— Data for review —

-- Opening Marker --

import Summits.Ventures.PercRepro.S2ThirteenSevenSpreadThree
import Summits.Ventures.PercRepro.S2FourTriangleTop

/-!
# PercRepro — S2: THE ROWS `4 ≤ t ≤ 8` OF THE SPREAD CASE OF THE CELL `(13, 7)` MODULO THE SPREAD CAPS `s₄ ≤ 41`, `s₅ ≤ 146`
(p7, gen 17)

On a coloop-free spread `e`-free core of rank `13` on `20` points with `4 ≤ t ≤ 8` triangles, the four-triangle count
`U₅ ≤ 13398` (`S2.ncard_top_five_le_of_four_triangles`), the plain top-`6` charge
`U₆ ≤ 680·t + 120·s₄ + 15·s₅ + s₆ ≤ 680·8 + 120·41 + 15·146 + 924 = 13474` and `5·U ≤ 5·U₅ + 7·U₆` give `U ≤ 32261`; the
three-triangle spanning Bonferroni gives `S ≤ 98941`; the tail at `t ≤ 8` with the caps `(41, 146)` gives `m = 148` and the
need `(1024 − 148)·4·9480/1024 = 32441.25` (ratio `0.9945` at `t = 8`, `0.903` at `t = 5`).
**`c025_thirteen_seven_cf_spread_le_eight_of_caps`**: the rows `4 ≤ t ≤ 8` modulo `s₄ ≤ 41` (p1 g33's spread chain, in the
tree) and `s₅ ≤ 146` (p1 g33's `S1.ncard_fiveCircuits_le_one_forty_six_thirteen_seven_of_tPoorSix`, modulo the plane-poor
`8`-spread table). Nothing about any cell is claimed. Axioms: standard.
-/

open scoped Matroid

namespace PercRepro

namespace ThmN

open Set

variable {α : Type}

/-- **The rows `4 ≤ t ≤ 8` of the spread case of the coloop-free cell `(13, 7)` modulo the spread caps `s₄ ≤ 41`, `s₅ ≤ 146`.** -/
theorem c025_thirteen_seven_cf_spread_le_eight_of_caps (M : Matroid α) [M.Finite]
    (hR : M.eRank = ((13 : ℕ) : ℕ∞)) (hn : M.E.ncard = 13 + 7)
    (hfree : ∀ e ∈ M.E, ∃ A ⊆ M.E \ {e}, e ∉ M.closure A ∧ e ∉ M.closure ((M.E \ {e}) \ A))
    (h4 : ¬ ∃ W ⊆ M.E, W.ncard ≤ 9 ∧ W.encard = M.eRk W + 4)
    (hs4c : {C : Set α | M.IsCircuit C ∧ C.ncard = 4}.ncard ≤ 41)
    (hs5c : {C : Set α | M.IsCircuit C ∧ C.ncard = 5}.ncard ≤ 146)
    (ht4 : 4 ≤ {C : Set α | M.IsCircuit C ∧ C.ncard = 3}.ncard)
    (ht8 : {C : Set α | M.IsCircuit C ∧ C.ncard = 3}.ncard ≤ 8) : RLS M 13 5 := by
  classical
  have hd : M.E.encard = M.eRank + ((7 : ℕ) : ℕ∞) := by
    rw [hR, ← M.ground_finite.cast_ncard_eq, hn]
    push_cast
    ring
  have hflat : ∀ X ⊆ M.E, M.eRk X ≤ 5 → X.ncard ≤ 8 := fun X hX hr => by
    have := S2.ncard_le_of_eRk_le_of_not_nullity M 4 9 (by norm_num) h4 hX (r := 5) (by norm_num) (by exact_mod_cast hr)
    omega
  have hflat' : ∀ X ⊆ M.E, M.eRk X ≤ 4 → X.ncard ≤ 7 := fun X hX hr => by
    have := S2.ncard_le_of_eRk_le_of_not_nullity M 4 9 (by norm_num) h4 hX (r := 4) (by norm_num) (by exact_mod_cast hr)
    omega
  have hL0 : ∀ e ∈ M.E, ¬ M.IsLoop e := not_isLoop_of_free M hfree
  have hs : ∀ e ∈ M.E, ∀ f ∈ M.E, e ≠ f → M.eRk {e, f} = 2 := by
    intro e he f hf hef
    have h2 : (2 : ℕ∞) ≤ M.eRk {e, f} :=
      two_le_eRk_of_two_le_ncard_of_free M hfree (pair_subset he hf) (by rw [ncard_pair hef])
    have h3 : M.eRk {e, f} ≤ 2 := by
      have := M.eRk_le_encard {e, f}
      rwa [encard_pair hef] at this
    exact le_antisymm h3 h2
  have hC1 : ∀ L ⊆ M.E, M.eRk L = 2 → L.ncard ≤ 3 :=
    fun L hL hr => ncard_le_three_of_eRk_two M hs hfree hL hr
  have hcirc : ∀ C, M.IsCircuit C → 3 ≤ C.encard := three_le_encard_of_circuit M hL0 hs
  have hTfin : {C : Set α | M.IsCircuit C ∧ C.ncard = 3}.Finite :=
    M.ground_finite.finite_subsets.subset (fun C hC => hC.1.subset_ground)
  have hs6 : {C : Set α | M.IsCircuit C ∧ C.ncard = 6}.ncard ≤ (7 + 5).choose 6 :=
    Matroid.ncard_circuits_le_choose_of_encard M hd 5
  norm_num [Nat.choose] at hs6
  have hEfin := M.ground_finite
  have cellA : ∀ (U S m : ℕ) (A : ℚ), Matroid.topCount M 13 5 ≤ U →
      {X : Set α | X ⊆ M.E ∧ M.eRk X = M.eRank}.ncard ≤ S → m ≤ 1024 →
      1024 * (U : ℚ) ≤ ((1024 - m : ℕ) : ℚ) * 2 ^ (7 - 5) * (9480 : ℚ) →
      (1024 : ℚ) * (A + (S : ℚ)) ≤ (m : ℚ) * 2 ^ 20 →
      ({X : Set α | X ⊆ M.E ∧ M.eRk X ≤ 5}.ncard : ℚ) ≤ A → RLS M 13 5 := by
    intro U S m A hU hS hm hpoly htail hA
    rw [RLS_iff]
    exact c025_core_five_cell_of_counts_xqictq5g M 13 7 (by norm_num) hR hn U hU _ hA S hS
      9480 (by norm_num) (phiK 13 5) (by rw [phiK_thirteen_five]; norm_num) ⟨m, hm, hpoly, htail⟩
  -- the top count through the top `5`- and `6`-sets; the top `6`-sets by their smallest circuit, plain charge `680`
  have hUsum := S2.topCount_mul_five_le_seven M hR hd hC1 hflat
  have htop6 : {B : Set α | B ⊆ M.E ∧ B.ncard = 6 ∧ M.eRk B = 5 ∧ M.eRk (M.E \ B) = M.eRank}.ncard ≤ 13474 := by
    have hc680 : ∀ T : Set α, M.IsCircuit T → T.ncard = 3 →
        {B : Set α | B ⊆ M.E ∧ B.ncard = 6 ∧ T ⊆ B ∧ M.eRk (M.E \ B) = M.eRank}.ncard ≤ 680 := by
      intro T hT hT3
      have hsub : {B : Set α | B ⊆ M.E ∧ B.ncard = 6 ∧ T ⊆ B ∧ M.eRk (M.E \ B) = M.eRank} ⊆
          {X : Set α | X ⊆ M.E ∧ X.ncard = 6 ∧ T ⊆ X} := fun B hB => ⟨hB.1, hB.2.1, hB.2.2.1⟩
      have h := (Set.ncard_le_ncard hsub (hEfin.finite_subsets.subset (fun X hX => hX.1))).trans
        (S2.ncard_subsets_superset_le M hT.subset_ground 6)
      rw [hn, hT3] at h
      norm_num [Nat.choose] at h
      exact h
    have := S2.ncard_top_six_le_n M hn hcirc 680 hc680
    norm_num [Nat.choose] at this
    have h3' := Nat.mul_le_mul_right 680 ht8
    have h5' := Nat.mul_le_mul_right 15 hs5c
    have h4' := Nat.mul_le_mul_right 120 hs4c
    omega
  -- the tail at `t ≤ 8` with the caps `(41, 146)`
  have hA := ncard_eRk_le_five_le_spread M 13 7 (by norm_num) hR hn hfree hflat hflat' 8 41 146 ht8 hs4c hs5c
  -- four triangles: the top `5`-sets
  obtain ⟨T₁, T₂, T₃, T₄, hT₁, hT₂, hT₃, hT₄, h12, h13, h14, h23, h24, h34⟩ :=
    (Set.three_lt_ncard_iff hTfin).1 (by omega)
  have hS' : {X : Set α | X ⊆ M.E ∧ M.eRk X = M.eRank}.ncard ≤ 98941 := by
    have hS := S2.ncard_spanning_add_le_of_three_triangles M hR hn (by norm_num) hC1 hT₁.1 hT₁.2 hT₂.1 hT₂.2
      hT₃.1 hT₃.2 h12 h13 h23
    norm_num [Finset.sum_range_succ, Nat.choose] at hS
    omega
  have htop5 := S2.ncard_top_five_le_of_four_triangles M hR hn hC1 hT₁ hT₂ hT₃ hT₄ h12 h13 h14 h23 h24 h34
  have hU' : Matroid.topCount M 13 5 ≤ 32261 := by omega
  exact cellA _ 98941 148 _ hU' hS' (by norm_num) (by norm_num) (by norm_num [Nat.choose]) hA

end ThmN

end PercRepro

-- Closing Marker --

Using the entries, return every line where the word "hsub" can be found.

      have hsub : {B : Set α | B ⊆ M.E ∧ B.ncard = 6 ∧ T ⊆ B ∧ M.eRk (M.E \ B) = M.eRank} ⊆
      have h := (Set.ncard_le_ncard hsub (hEfin.finite_subsets.subset (fun X hX => hX.1))).trans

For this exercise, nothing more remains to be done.